WHAT TO WORK ON: If a line contains "ERH, no kit", it is the last one to write out; begin with the first line of the records and copy each exactly.

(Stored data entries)
== Segment start ==
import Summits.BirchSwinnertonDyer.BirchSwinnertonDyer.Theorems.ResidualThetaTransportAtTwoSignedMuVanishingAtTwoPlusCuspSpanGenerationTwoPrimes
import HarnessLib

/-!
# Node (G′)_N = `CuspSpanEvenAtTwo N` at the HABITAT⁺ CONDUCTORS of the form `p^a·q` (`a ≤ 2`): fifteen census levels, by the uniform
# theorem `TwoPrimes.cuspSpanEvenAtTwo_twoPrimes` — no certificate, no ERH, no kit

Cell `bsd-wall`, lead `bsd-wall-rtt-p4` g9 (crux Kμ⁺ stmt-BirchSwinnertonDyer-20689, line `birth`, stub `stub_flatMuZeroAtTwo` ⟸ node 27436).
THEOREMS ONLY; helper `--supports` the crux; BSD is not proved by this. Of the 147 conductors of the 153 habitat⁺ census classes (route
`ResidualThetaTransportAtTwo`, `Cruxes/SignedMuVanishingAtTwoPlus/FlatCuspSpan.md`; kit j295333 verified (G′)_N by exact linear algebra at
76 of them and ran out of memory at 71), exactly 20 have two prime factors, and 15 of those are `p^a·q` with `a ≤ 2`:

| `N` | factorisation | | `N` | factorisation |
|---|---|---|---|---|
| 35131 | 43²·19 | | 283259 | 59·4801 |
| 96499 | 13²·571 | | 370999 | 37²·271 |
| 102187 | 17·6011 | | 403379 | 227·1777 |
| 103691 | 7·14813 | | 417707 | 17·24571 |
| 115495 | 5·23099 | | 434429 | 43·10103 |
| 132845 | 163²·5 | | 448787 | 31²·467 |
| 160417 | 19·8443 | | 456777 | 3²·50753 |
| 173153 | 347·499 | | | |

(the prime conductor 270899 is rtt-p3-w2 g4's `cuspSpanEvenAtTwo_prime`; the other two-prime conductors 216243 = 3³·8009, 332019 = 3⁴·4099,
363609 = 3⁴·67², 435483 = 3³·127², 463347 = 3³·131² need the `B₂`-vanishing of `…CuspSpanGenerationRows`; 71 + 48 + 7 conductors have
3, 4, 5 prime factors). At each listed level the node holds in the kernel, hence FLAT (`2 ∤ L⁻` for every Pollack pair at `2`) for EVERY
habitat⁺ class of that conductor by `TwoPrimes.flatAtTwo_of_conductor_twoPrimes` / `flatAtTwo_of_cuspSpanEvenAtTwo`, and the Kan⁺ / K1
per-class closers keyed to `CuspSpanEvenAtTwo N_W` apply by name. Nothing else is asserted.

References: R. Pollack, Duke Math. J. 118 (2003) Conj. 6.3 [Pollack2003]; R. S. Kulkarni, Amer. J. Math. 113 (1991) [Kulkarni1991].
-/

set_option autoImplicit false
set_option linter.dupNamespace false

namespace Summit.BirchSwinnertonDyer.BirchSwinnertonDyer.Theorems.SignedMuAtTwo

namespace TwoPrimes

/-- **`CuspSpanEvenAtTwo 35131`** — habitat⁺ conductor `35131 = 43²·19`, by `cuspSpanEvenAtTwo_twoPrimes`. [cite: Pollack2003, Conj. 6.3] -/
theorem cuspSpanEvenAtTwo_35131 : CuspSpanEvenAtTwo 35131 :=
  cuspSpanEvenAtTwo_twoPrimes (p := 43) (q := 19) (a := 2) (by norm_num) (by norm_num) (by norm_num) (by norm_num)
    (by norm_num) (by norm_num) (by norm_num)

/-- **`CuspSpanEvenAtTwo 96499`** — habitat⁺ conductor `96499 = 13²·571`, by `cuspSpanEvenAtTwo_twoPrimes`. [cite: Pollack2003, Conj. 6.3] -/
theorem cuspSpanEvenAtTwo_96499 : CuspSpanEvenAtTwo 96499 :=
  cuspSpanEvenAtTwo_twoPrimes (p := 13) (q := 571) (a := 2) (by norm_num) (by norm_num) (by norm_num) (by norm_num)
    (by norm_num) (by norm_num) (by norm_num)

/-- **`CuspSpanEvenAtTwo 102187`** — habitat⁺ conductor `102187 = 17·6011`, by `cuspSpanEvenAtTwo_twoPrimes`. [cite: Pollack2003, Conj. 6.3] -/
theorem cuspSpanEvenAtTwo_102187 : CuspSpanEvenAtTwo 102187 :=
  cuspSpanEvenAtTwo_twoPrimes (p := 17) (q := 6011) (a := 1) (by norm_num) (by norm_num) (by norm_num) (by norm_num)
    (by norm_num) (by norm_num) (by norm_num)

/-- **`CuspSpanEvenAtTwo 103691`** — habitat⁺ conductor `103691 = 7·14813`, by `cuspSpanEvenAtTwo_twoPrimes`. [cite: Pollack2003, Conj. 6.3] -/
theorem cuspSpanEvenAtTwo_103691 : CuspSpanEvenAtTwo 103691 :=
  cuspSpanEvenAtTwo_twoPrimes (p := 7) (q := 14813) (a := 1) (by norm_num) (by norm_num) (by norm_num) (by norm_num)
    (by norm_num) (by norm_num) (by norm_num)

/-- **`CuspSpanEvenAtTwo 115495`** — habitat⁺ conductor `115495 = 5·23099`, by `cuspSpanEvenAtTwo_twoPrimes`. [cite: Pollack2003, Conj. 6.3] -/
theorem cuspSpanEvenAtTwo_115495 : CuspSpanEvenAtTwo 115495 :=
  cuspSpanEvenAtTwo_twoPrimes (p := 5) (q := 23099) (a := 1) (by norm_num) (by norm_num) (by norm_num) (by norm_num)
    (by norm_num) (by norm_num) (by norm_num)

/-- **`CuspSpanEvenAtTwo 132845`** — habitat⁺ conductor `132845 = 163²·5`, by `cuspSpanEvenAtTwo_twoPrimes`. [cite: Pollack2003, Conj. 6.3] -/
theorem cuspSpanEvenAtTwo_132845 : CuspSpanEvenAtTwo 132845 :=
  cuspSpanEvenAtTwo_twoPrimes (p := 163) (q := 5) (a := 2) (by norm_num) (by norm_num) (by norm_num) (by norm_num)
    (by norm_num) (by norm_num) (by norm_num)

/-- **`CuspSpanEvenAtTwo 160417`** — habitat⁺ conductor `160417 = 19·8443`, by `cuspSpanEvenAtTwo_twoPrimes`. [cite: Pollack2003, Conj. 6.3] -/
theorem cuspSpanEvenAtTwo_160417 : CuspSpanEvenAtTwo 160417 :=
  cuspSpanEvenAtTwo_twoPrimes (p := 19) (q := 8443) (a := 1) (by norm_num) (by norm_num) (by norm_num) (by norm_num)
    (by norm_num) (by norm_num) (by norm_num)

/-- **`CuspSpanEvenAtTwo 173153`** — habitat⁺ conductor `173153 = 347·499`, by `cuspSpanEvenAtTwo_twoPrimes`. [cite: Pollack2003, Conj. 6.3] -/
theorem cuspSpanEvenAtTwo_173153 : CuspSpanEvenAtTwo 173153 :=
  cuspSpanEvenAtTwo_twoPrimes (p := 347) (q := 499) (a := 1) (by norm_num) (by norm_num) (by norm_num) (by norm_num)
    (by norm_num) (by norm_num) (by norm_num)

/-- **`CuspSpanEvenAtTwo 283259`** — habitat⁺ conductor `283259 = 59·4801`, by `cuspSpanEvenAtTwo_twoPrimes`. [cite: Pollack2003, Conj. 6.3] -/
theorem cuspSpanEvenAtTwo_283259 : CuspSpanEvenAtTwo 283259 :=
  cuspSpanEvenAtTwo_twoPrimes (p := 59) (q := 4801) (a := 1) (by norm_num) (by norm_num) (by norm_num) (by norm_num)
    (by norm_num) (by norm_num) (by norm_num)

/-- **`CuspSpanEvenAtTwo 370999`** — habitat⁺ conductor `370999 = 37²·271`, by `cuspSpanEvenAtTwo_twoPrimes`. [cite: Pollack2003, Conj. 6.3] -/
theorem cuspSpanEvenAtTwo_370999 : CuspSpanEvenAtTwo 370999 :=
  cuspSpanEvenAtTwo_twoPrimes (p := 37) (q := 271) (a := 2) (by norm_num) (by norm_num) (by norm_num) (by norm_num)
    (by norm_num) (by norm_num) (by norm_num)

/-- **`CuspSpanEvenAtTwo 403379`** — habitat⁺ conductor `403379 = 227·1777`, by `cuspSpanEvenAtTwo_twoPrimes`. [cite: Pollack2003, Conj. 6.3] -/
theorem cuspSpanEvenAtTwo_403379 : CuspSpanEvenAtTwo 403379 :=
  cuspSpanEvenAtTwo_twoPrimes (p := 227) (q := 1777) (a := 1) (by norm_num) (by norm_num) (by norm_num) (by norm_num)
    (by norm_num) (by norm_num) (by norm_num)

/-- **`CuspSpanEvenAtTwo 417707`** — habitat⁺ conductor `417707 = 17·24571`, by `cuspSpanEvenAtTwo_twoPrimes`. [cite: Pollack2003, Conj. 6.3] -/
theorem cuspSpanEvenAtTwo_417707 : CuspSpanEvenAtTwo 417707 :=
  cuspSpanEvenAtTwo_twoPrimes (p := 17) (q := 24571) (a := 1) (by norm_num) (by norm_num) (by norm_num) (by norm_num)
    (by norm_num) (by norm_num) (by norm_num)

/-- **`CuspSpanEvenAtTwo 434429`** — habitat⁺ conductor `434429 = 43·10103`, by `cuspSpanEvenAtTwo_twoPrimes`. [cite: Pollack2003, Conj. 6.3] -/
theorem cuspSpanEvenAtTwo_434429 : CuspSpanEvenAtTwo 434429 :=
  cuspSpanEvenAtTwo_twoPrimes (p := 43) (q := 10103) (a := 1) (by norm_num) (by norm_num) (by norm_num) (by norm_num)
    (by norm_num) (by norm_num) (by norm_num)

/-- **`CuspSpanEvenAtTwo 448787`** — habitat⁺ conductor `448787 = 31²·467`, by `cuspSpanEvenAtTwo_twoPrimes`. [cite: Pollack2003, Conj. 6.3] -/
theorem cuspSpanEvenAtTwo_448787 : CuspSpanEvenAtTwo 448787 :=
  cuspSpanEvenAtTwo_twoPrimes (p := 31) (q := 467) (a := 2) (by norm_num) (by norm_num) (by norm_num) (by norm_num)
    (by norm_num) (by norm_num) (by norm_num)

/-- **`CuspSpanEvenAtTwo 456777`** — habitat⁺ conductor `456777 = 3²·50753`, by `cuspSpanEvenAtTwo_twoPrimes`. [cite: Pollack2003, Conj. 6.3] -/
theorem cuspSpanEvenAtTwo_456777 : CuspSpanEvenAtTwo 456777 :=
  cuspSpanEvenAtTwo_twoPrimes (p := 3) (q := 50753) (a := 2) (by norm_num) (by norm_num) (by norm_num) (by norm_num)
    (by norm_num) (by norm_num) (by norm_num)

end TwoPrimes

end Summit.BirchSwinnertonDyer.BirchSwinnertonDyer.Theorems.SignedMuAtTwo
== Segment end ==
EXERCISE RESPONSE:
import Summits.BirchSwinnertonDyer.BirchSwinnertonDyer.Theorems.ResidualThetaTransportAtTwoSignedMuVanishingAtTwoPlusCuspSpanGenerationTwoPrimes
import HarnessLib

/-!
# Node (G′)_N = `CuspSpanEvenAtTwo N` at the HABITAT⁺ CONDUCTORS of the form `p^a·q` (`a ≤ 2`): fifteen census levels, by the uniform
# theorem `TwoPrimes.cuspSpanEvenAtTwo_twoPrimes` — no certificate, no ERH, no kit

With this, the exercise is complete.